WORK TO BE COMPLETED: From the first line of the data through the line containing "the knowledge-of-walk axiom", return each line exactly.

SUPPLIED MATERIAL:
import Summits.QuantumAdvantage.QuantumAdvantage.Theorems.WhiteBoxWalkWbwObfuscatedGluedTreesGenerator

/-!
# Line `knowledge-of-walk-split`, STAGE 3 — the knowledge-free residual `ClearHardness`
# (crux `WbwObfuscatedGluedTrees`, stmt-QuantumAdvantage-2340, route WhiteBoxWalk)

Lead prover-line-stmt-QuantumAdvantage-2340-c2-0 (2026-08-17), continuing the line of leads -0 / -1.

Stages 1–2 (`knowledgeTransfer_holds`, `generatorTransfer_holds`, `typedCrux_holds`) carry the knowledge-of-walk axiom
KWA₀ in the residual hypothesis `ReferenceHardness` (= KWA₀ ∧ WordHard₀ for SOME admissible reference presentation).
But the stage-1 composition uses KWA₀ and WordHard₀ ONLY through `stub_split`, to obtain clause (C) for the CLEAR reference
generator; the two other stubs (`obfuscationMonotone`, `bestPossibleStep`) then transfer "(C) in the clear" to "(C) for
`iO(N_K)`".  This file names the weaker, knowledge-free residual and re-derives the typed crux from it:

* `ClearTransfer` / `clearTransfer_holds` — stage 1 without the split: for every admissible line datum and sub-exp iO `O`,
  `ClauseC 𝓛.gen₀ 𝓛.answer → ClauseC (𝓛.gen O) 𝓛.answer` (stubs 2–3 by name).
* `GeneratorClearTransfer` / `generatorClearTransfer_holds` — the same on the landed generator (stubs of stage 2 by name).
* `ClearHardness D O P` — SOME admissible reference presentation `Γ₁` has clause (C) IN THE CLEAR:
  `ClauseC (D.lineData Γ₁ P).gen₀ (D.lineData Γ₁ P).answer`.  This is the best-possible-obfuscation residue of the crux:
  "does ANY equal-size presentation of the neighbour circuits hide the EXIT from classical white-box walkers?".
* `clearHardness_of_referenceHardness` — `ReferenceHardness → ClearHardness` (under `GenAdmissible`, by `stub_split` and
  `stub_coherent`): the new residual is WEAKER (no knowledge axiom).
* `TypedCruxClear` / `typedCruxClear_holds` — the typed crux with `ClearHardness` as antecedent, PROVED; and
  `typedCrux_of_typedCruxClear : TypedCruxClear → TypedCrux`.
* `ResidualConjectureClear`, `residualConjectureClear_of_residualConjecture`, `wbwEngine_of_residualConjectureClear` —
  the route's engine `WbwEngine` now holds modulo the knowledge-free residual alone.

No hardness is asserted; `ClearHardness` is a hypothesis of the route (crux-grade), never a fact.
-/

set_option linter.dupNamespace false

namespace Summit.QuantumAdvantage.QuantumAdvantage.Cruxes.WbwObfuscatedGluedTrees.KnowledgeOfWalkSplit.Generator

open Literature.Computability.Cryptography Literature.Computability.Complexity Filter Asymptotics
open Literature.Computability.Cryptography.ObfuscatedGluedTrees
open Literature.Computability.QuantumComplexity
open Summit.QuantumAdvantage.QuantumAdvantage.Theorems.WbwObfuscatedGluedTrees.Negative (ClauseC GenType CruxShape)
open Summit.QuantumAdvantage.QuantumAdvantage.Theorems.WbwObfuscatedGluedTrees.KnowledgeOfWalk
  (WalkModel inst KnowledgeOfWalk WordHard Coherent genObf genClear keyed)
open Summit.QuantumAdvantage.QuantumAdvantage.Theorems.WbwObfuscatedGluedTrees.KnowledgeOfWalk.Generator
open Summit.QuantumAdvantage.QuantumAdvantage.Cruxes.WbwObfuscatedGluedTrees.KnowledgeOfWalkSplit
  (LineData KnowledgeTransfer knowledgeTransfer_holds obfuscationMonotone_holds bestPossibleStep_holds splitLemma_holds)

/-! ## §1 Stage 1 without the split: (C) in the clear transfers to (C) for the obfuscated generator -/

/-- **Clear transfer** (stage 1 minus `stub_split`): for every line datum admissible for a sub-exponentially secure
iO `O`, clause (C) for the CLEAR reference generator `𝓛.gen₀ = ⟨code of C₁ k, nm k⟩` implies clause (C) for the
crux-shaped generator `𝓛.gen O = ⟨code of O(κ, C₀ k; coins), nm k⟩`. -/
def ClearTransfer : Prop :=
  ∀ (𝓛 : LineData) (ε : ℝ) (O : CircuitObfuscator), 0 < ε → IsSubexpIO ε ppolyCircuits O →
    𝓛.Admissible O → ClauseC 𝓛.gen₀ 𝓛.answer → ClauseC (𝓛.gen O) 𝓛.answer

/-- **Registered stage-3 stub `stub_clearTransfer` (S) — the clear transfer**, i.e. `ClearTransfer` verbatim:
`obfuscationMonotone_holds` (stage-1 stub 2) then `bestPossibleStep_holds` (stage-1 stub 3), exactly as in the stage-1
composition `KnowledgeOfWalkSplit.WbwObfuscatedGluedTrees_of`, without the split. -/
theorem stub_clearTransfer :
    ∀ (𝓛 : LineData) (ε : ℝ) (O : CircuitObfuscator), 0 < ε → IsSubexpIO ε ppolyCircuits O →
      𝓛.Admissible O → ClauseC 𝓛.gen₀ 𝓛.answer → ClauseC (𝓛.gen O) 𝓛.answer := by
  intro 𝓛 ε O hε hO hadm c₁
  obtain ⟨hκc, hκlo, hκhi, hh, ⟨q, hq⟩, hpair, ⟨n₀, hcoins⟩⟩ := hadm
  have hq₁ : ∃ q : Polynomial ℕ, ∀ s : List Bool,
      (genClear 𝓛.h 𝓛.m 𝓛.C₁ 𝓛.nm s).length ≤ q.eval s.length :=
    ⟨q, fun s => le_trans (by omega) (hq s)⟩
  have c₂ : ClauseC (genObf O 𝓛.κ 𝓛.h 𝓛.m 𝓛.C₁ 𝓛.nm) 𝓛.answer :=
    obfuscationMonotone_holds O hO.isEfficient 𝓛.κ 𝓛.h 𝓛.m 𝓛.C₁ 𝓛.nm 𝓛.ans hκc hκhi hh hq₁
      ⟨n₀, fun s hs => (hcoins s hs).2⟩ c₁
  exact bestPossibleStep_holds ε O hε hO 𝓛.κ 𝓛.h 𝓛.m 𝓛.C₀ 𝓛.C₁ 𝓛.nm 𝓛.ans hκlo hκhi hh ⟨q, hq⟩ hpair
    ⟨n₀, hcoins⟩ c₂

/-- `ClearTransfer` holds (it IS the registered stage-3 stub `stub_clearTransfer`). -/
theorem clearTransfer_holds : ClearTransfer := stub_clearTransfer

/-- `KnowledgeTransfer` factors through `ClearTransfer` and the split (consistency with stage 1). -/
theorem knowledgeTransfer_of_clearTransfer (h : ClearTransfer) : KnowledgeTransfer :=
  fun 𝓛 ε O hε hO hadm hcoh hK hW =>
    h 𝓛 ε O hε hO hadm (splitLemma_holds 𝓛.M 𝓛.gen₀ 𝓛.answer hcoh hK hW)

/-! ## §2 The same on the landed generator -/

/-- **Clear transfer for the landed generator**: for every master datum `D`, reference presentation `Γ₁`, `ε > 0`,
sub-exp iO `O` and PRF scheme `P`, under the definitional side conditions, clause (C) for the clear reference generator
of `Γ₁` implies clause (C) for `(gen D.params O P, ans D.params O P)`. -/
def GeneratorClearTransfer : Prop :=
  ∀ (D : MasterData) (Γ₁ : D.Presentation) (ε : ℝ) (O : CircuitObfuscator) (P : PuncturablePRFScheme),
    0 < ε → IsSubexpIO ε ppolyCircuits O → GenAdmissible D O P → RefAdmissible D Γ₁ O →
    ClauseC (D.lineData Γ₁ P).gen₀ (D.lineData Γ₁ P).answer →
    ClauseC (gen D.params O P) (ans D.params O P)

/-- `GeneratorClearTransfer` holds: `clearTransfer_holds` on `D.lineData Γ₁ P` (admissible by `stub_admissible`), moved onto
the landed pair by `stub_factorisation` and `stub_transport` — the stage-2 composition without KWA₀/WordHard₀/coherence. -/
theorem generatorClearTransfer_holds : GeneratorClearTransfer := by
  intro D Γ₁ ε O P hε hO hadm href hC₀
  have hC : ClauseC ((D.lineData Γ₁ P).gen O) (D.lineData Γ₁ P).answer :=
    clearTransfer_holds (D.lineData Γ₁ P) ε O hε hO (stub_admissible D Γ₁ O P hadm href) hC₀
  exact stub_transport _ _ _ _ (stub_factorisation D Γ₁ O P hadm) hC

/-! ## §3 The knowledge-free residual and the typed crux from it -/

/-- **`ClearHardness D O P`** — the crux's residual content WITHOUT the knowledge axiom: SOME admissible reference
presentation `Γ₁` of the neighbour circuits has clause (C) IN THE CLEAR, i.e. no PPT given `⟨1ⁿ, ⟨code of Γ₁ ℓ k,
name_k(ENTRANCE)⟩⟩` outputs `name_k(EXIT)` except with probability decaying superpolynomially on average over the seed.
Weaker than `ReferenceHardness` (`clearHardness_of_referenceHardness`); it is the best-possible-obfuscation residue of
the crux.  A hypothesis of the route (crux-grade), never a fact. -/
def ClearHardness (D : MasterData) (O : CircuitObfuscator) (P : PuncturablePRFScheme) : Prop :=
  ∃ Γ₁ : D.Presentation, RefAdmissible D Γ₁ O ∧ ClauseC (D.lineData Γ₁ P).gen₀ (D.lineData Γ₁ P).answer

/-- `ReferenceHardness → ClearHardness` under `GenAdmissible` (the split `stub_split`, with coherence from
`stub_coherent`): the knowledge-free residual is implied by the stage-2 residual. -/
theorem clearHardness_of_referenceHardness {D : MasterData} {O : CircuitObfuscator} {P : PuncturablePRFScheme}
    (hadm : GenAdmissible D O P) (h : ReferenceHardness D O P) : ClearHardness D O P := by
  obtain ⟨Γ₁, href, hK, hW⟩ := h
  exact ⟨Γ₁, href, splitLemma_holds _ _ _ (stub_coherent D Γ₁ O P hadm href) hK hW⟩

/-- Clause (C) for the landed generator at an admissible master datum, from `ClearHardness`. -/
theorem clauseC_of_clearHardness (hGT : GeneratorClearTransfer) (D : MasterData) {ε : ℝ} (hε : 0 < ε)
    {O : CircuitObfuscator} (hO : IsSubexpIO ε ppolyCircuits O) (P : PuncturablePRFScheme)
    (hadm : GenAdmissible D O P) (hCH : ClearHardness D O P) :
    ClauseC (gen D.params O P) (ans D.params O P) := by
  obtain ⟨Γ₁, href, hC₀⟩ := hCH
  exact hGT D Γ₁ ε O P hε hO hadm href hC₀

/-- **The typed crux with the knowledge-free antecedent** (shape `W` of the three-item glue, with
`AdmC := GenAdmissible ∧ ClearHardness`): at every BPR15 §5.1 parameter point and every admissible master datum whose
neighbour circuits admit SOME white-box-hard presentation in the clear, clause (C) holds for `obfuscatedGluedTreesGen D.params`. -/
def TypedCruxClear : Prop :=
  ∀ ε : ℝ, 0 < ε → ε < 1 → ∀ O : CircuitObfuscator, IsSubexpIO ε ppolyCircuits O →
    ∀ P : PuncturablePRFScheme, P.inLen = id → P.outLen = id →
      IsTDSecurePuncturablePRF P (fun κ => (2 : ℝ) ^ ((κ : ℝ) ^ ε)) (fun κ => (2 : ℝ) ^ (-((κ : ℝ) ^ ε))) →
    ∀ f : List Bool → List Bool, IsOneWay f → Function.Injective f → ∀ c : ℕ, 1 < (c : ℝ) * ε →
    ∀ D : MasterData, GenAdmissible D O P → ClearHardness D O P →
      ClauseC (obfuscatedGluedTreesGen D.params O P f c).1 (obfuscatedGluedTreesGen D.params O P f c).2

/-- `GeneratorClearTransfer → TypedCruxClear`. -/
theorem typedCruxClear_of_generatorClearTransfer (hGT : GeneratorClearTransfer) : TypedCruxClear := by
  intro ε hε _ O hO P _ _ _ f _ _ c _ D hadm hCH
  rw [obfuscatedGluedTreesGen_fst, obfuscatedGluedTreesGen_snd]
  exact clauseC_of_clearHardness hGT D hε hO P hadm hCH

/-- **`TypedCruxClear` holds**: if the planner gives the informal item stmt-QuantumAdvantage-2340 this signature, it closes
by this theorem; the residual filed next to it is `ClearHardness` (no knowledge axiom). -/
theorem typedCruxClear_holds : TypedCruxClear := typedCruxClear_of_generatorClearTransfer generatorClearTransfer_holds

/-- `TypedCruxClear → TypedCrux`: the knowledge-free typing is the STRONGER theorem (its antecedent is weaker). -/
theorem typedCrux_of_typedCruxClear (h : TypedCruxClear) : TypedCrux :=
  fun ε hε hε1 O hO P hPi hPo hP f hf hinj c hc D hadm hRH =>
    h ε hε hε1 O hO P hPi hPo hP f hf hinj c hc D hadm (clearHardness_of_referenceHardness hadm hRH)

/-! ## §4 The route's engine modulo the knowledge-free residual -/

/-- **The residual conjecture of the route after stage 3, knowledge-free**: at every BPR15 §5.1 parameter point some
admissible master datum carries `ClearHardness`, the generator's polynomial-time data and clause (Q). Crux-grade
(`ClearHardness`); never asserted here. -/
def ResidualConjectureClear : Prop :=
  ∀ ε : ℝ, 0 < ε → ε < 1 → ∀ O : CircuitObfuscator, IsSubexpIO ε ppolyCircuits O →
    ∀ P : PuncturablePRFScheme, P.inLen = id → P.outLen = id →
      IsTDSecurePuncturablePRF P (fun κ => (2 : ℝ) ^ ((κ : ℝ) ^ ε)) (fun κ => (2 : ℝ) ^ (-((κ : ℝ) ^ ε))) →
    ∀ f : List Bool → List Bool, IsOneWay f → Function.Injective f →
    ∃ D : MasterData, GenAdmissible D O P ∧ ClearHardness D O P ∧ FPData D.params O P ∧
      ∃ F : QCircuitFamily cliffordT, F.IsOracleFree ∧ F.IsUniform ∧
        ∀ s, 2 / 3 ≤ F.kernelProb 0 (gen D.params O P s) {y | ans D.params O P s <+: y}

/-- `ResidualConjecture → ResidualConjectureClear` (the stage-3 residual is weaker). -/
theorem residualConjectureClear_of_residualConjecture (h : ResidualConjecture) : ResidualConjectureClear := by
  intro ε hε hε1 O hO P hPi hPo hP f hf hinj
  obtain ⟨D, hadm, hRH, hFP, hQ⟩ := h ε hε hε1 O hO P hPi hPo hP f hf hinj
  exact ⟨D, hadm, clearHardness_of_referenceHardness hadm hRH, hFP, hQ⟩

/-- **`WbwEngine` from the knowledge-free residual** (the landed glue `wbwEngine_of_obfuscatedGluedTreesGen` with
`Λ := D.params`, clause (C) by `generatorClearTransfer_holds`). -/
theorem wbwEngine_of_residualConjectureClear (hR : ResidualConjectureClear) :
    Summit.QuantumAdvantage.QuantumAdvantage.Theses.WhiteBoxWalk.WbwEngine := by
  refine Summit.QuantumAdvantage.QuantumAdvantage.Theorems.WhiteBoxWalk.wbwEngine_of_obfuscatedGluedTreesGen ?_
  intro ε hε hε1 O hO P hPin hPout hP f hf hinj
  obtain ⟨D, hadm, hCH, hFP, hQ⟩ := hR ε hε hε1 O hO P hPin hPout hP f hf hinj
  exact ⟨D.params, hFP, hQ, clauseC_of_clearHardness generatorClearTransfer_holds D hε hO P hadm hCH⟩

end Summit.QuantumAdvantage.QuantumAdvantage.Cruxes.WbwObfuscatedGluedTrees.KnowledgeOfWalkSplit.Generator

SOLUTION FOR THIS PROBLEM:
import Summits.QuantumAdvantage.QuantumAdvantage.Theorems.WhiteBoxWalkWbwObfuscatedGluedTreesGenerator

/-!
# Line `knowledge-of-walk-split`, STAGE 3 — the knowledge-free residual `ClearHardness`
# (crux `WbwObfuscatedGluedTrees`, stmt-QuantumAdvantage-2340, route WhiteBoxWalk)

Lead prover-line-stmt-QuantumAdvantage-2340-c2-0 (2026-08-17), continuing the line of leads -0 / -1.

Stages 1–2 (`knowledgeTransfer_holds`, `generatorTransfer_holds`, `typedCrux_holds`) carry the knowledge-of-walk axiom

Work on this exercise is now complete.